■ **Instructions to follow**
Where a line holds the word "Complex", copy it from the records.

(Stored data entries)
┏━━

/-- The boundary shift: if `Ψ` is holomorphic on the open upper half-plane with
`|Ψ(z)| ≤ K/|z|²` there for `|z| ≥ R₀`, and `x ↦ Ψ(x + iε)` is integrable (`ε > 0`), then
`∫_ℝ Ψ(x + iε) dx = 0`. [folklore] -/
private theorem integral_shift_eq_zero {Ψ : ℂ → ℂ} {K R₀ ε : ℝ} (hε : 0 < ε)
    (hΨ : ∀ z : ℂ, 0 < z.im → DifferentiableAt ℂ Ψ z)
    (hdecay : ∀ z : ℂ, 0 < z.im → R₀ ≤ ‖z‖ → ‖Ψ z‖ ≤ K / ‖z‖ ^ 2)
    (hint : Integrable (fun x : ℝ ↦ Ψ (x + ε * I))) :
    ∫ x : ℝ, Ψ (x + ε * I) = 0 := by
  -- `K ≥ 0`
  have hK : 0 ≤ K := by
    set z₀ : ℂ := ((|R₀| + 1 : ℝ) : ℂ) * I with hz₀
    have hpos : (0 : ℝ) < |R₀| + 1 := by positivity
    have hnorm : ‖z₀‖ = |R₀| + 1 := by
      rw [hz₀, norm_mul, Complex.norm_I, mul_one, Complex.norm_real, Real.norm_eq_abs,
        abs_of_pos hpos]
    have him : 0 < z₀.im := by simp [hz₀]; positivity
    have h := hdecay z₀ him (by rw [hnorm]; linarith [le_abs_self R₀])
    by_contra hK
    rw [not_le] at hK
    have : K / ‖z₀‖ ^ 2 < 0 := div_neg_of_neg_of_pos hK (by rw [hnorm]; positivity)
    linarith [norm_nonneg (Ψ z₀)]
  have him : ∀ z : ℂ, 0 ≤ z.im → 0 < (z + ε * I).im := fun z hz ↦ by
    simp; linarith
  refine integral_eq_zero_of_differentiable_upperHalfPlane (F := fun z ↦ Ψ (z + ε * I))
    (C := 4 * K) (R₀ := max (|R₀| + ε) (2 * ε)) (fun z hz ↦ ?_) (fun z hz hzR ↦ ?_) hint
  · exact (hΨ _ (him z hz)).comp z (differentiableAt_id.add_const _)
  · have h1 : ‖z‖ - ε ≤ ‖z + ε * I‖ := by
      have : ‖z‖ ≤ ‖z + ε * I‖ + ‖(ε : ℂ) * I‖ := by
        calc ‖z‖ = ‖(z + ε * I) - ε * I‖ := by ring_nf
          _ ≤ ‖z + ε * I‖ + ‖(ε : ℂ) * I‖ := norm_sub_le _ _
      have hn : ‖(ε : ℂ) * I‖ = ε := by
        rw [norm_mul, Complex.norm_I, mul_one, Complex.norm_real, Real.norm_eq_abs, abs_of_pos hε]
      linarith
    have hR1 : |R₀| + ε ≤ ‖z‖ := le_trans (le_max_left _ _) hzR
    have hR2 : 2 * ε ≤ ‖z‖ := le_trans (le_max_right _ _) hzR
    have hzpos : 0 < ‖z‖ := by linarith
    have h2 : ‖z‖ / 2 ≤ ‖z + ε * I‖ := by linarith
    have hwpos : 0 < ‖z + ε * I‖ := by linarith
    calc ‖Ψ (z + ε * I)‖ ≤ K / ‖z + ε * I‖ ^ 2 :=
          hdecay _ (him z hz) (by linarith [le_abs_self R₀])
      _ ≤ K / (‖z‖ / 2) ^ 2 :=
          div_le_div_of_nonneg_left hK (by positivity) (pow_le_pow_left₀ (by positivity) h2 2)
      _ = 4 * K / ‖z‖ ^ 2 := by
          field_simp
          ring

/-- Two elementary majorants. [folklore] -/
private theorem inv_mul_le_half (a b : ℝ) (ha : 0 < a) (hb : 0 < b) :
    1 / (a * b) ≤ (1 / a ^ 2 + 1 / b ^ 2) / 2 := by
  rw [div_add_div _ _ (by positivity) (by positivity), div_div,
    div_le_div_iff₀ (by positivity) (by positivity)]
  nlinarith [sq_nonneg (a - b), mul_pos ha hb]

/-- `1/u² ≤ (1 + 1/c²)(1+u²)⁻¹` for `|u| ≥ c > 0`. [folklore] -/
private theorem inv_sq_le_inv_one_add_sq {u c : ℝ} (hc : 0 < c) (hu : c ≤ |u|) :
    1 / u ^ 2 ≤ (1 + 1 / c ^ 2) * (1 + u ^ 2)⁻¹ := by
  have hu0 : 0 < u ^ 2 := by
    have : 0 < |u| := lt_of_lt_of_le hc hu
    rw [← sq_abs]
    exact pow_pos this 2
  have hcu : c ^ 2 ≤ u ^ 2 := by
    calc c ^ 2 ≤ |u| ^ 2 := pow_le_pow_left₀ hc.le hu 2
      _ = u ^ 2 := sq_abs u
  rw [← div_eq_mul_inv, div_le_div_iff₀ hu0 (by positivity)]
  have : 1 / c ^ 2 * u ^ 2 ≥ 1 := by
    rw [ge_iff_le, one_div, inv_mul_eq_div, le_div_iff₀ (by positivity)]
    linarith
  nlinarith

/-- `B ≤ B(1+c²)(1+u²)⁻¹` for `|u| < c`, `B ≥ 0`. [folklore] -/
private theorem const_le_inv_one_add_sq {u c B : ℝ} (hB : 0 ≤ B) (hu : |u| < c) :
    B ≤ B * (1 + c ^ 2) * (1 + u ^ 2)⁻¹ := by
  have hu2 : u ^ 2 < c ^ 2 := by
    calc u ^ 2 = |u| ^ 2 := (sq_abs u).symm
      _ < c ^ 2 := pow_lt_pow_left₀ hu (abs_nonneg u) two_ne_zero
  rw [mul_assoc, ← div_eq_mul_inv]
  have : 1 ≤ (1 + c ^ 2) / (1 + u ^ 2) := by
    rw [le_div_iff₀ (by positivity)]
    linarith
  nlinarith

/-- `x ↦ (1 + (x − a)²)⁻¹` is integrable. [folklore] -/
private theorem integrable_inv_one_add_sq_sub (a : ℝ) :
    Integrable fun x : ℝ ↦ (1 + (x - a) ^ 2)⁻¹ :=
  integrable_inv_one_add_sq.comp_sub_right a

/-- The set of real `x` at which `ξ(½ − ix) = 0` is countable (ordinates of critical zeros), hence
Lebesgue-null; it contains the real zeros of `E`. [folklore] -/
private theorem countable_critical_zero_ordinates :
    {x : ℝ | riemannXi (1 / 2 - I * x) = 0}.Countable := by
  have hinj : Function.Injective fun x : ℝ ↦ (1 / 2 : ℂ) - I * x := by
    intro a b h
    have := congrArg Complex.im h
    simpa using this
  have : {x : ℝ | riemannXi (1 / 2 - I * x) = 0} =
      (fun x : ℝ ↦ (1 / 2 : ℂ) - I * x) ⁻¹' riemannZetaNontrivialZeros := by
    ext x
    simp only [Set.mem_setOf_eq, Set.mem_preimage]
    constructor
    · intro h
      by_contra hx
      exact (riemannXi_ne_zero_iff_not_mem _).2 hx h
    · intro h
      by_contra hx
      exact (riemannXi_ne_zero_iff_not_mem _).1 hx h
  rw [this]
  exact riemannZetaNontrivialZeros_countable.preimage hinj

┗━━

■ **Answer space**
      rw [hz₀, norm_mul, Complex.norm_I, mul_one, Complex.norm_real, Real.norm_eq_abs,
        rw [norm_mul, Complex.norm_I, mul_one, Complex.norm_real, Real.norm_eq_abs, abs_of_pos hε]
    have := congrArg Complex.im h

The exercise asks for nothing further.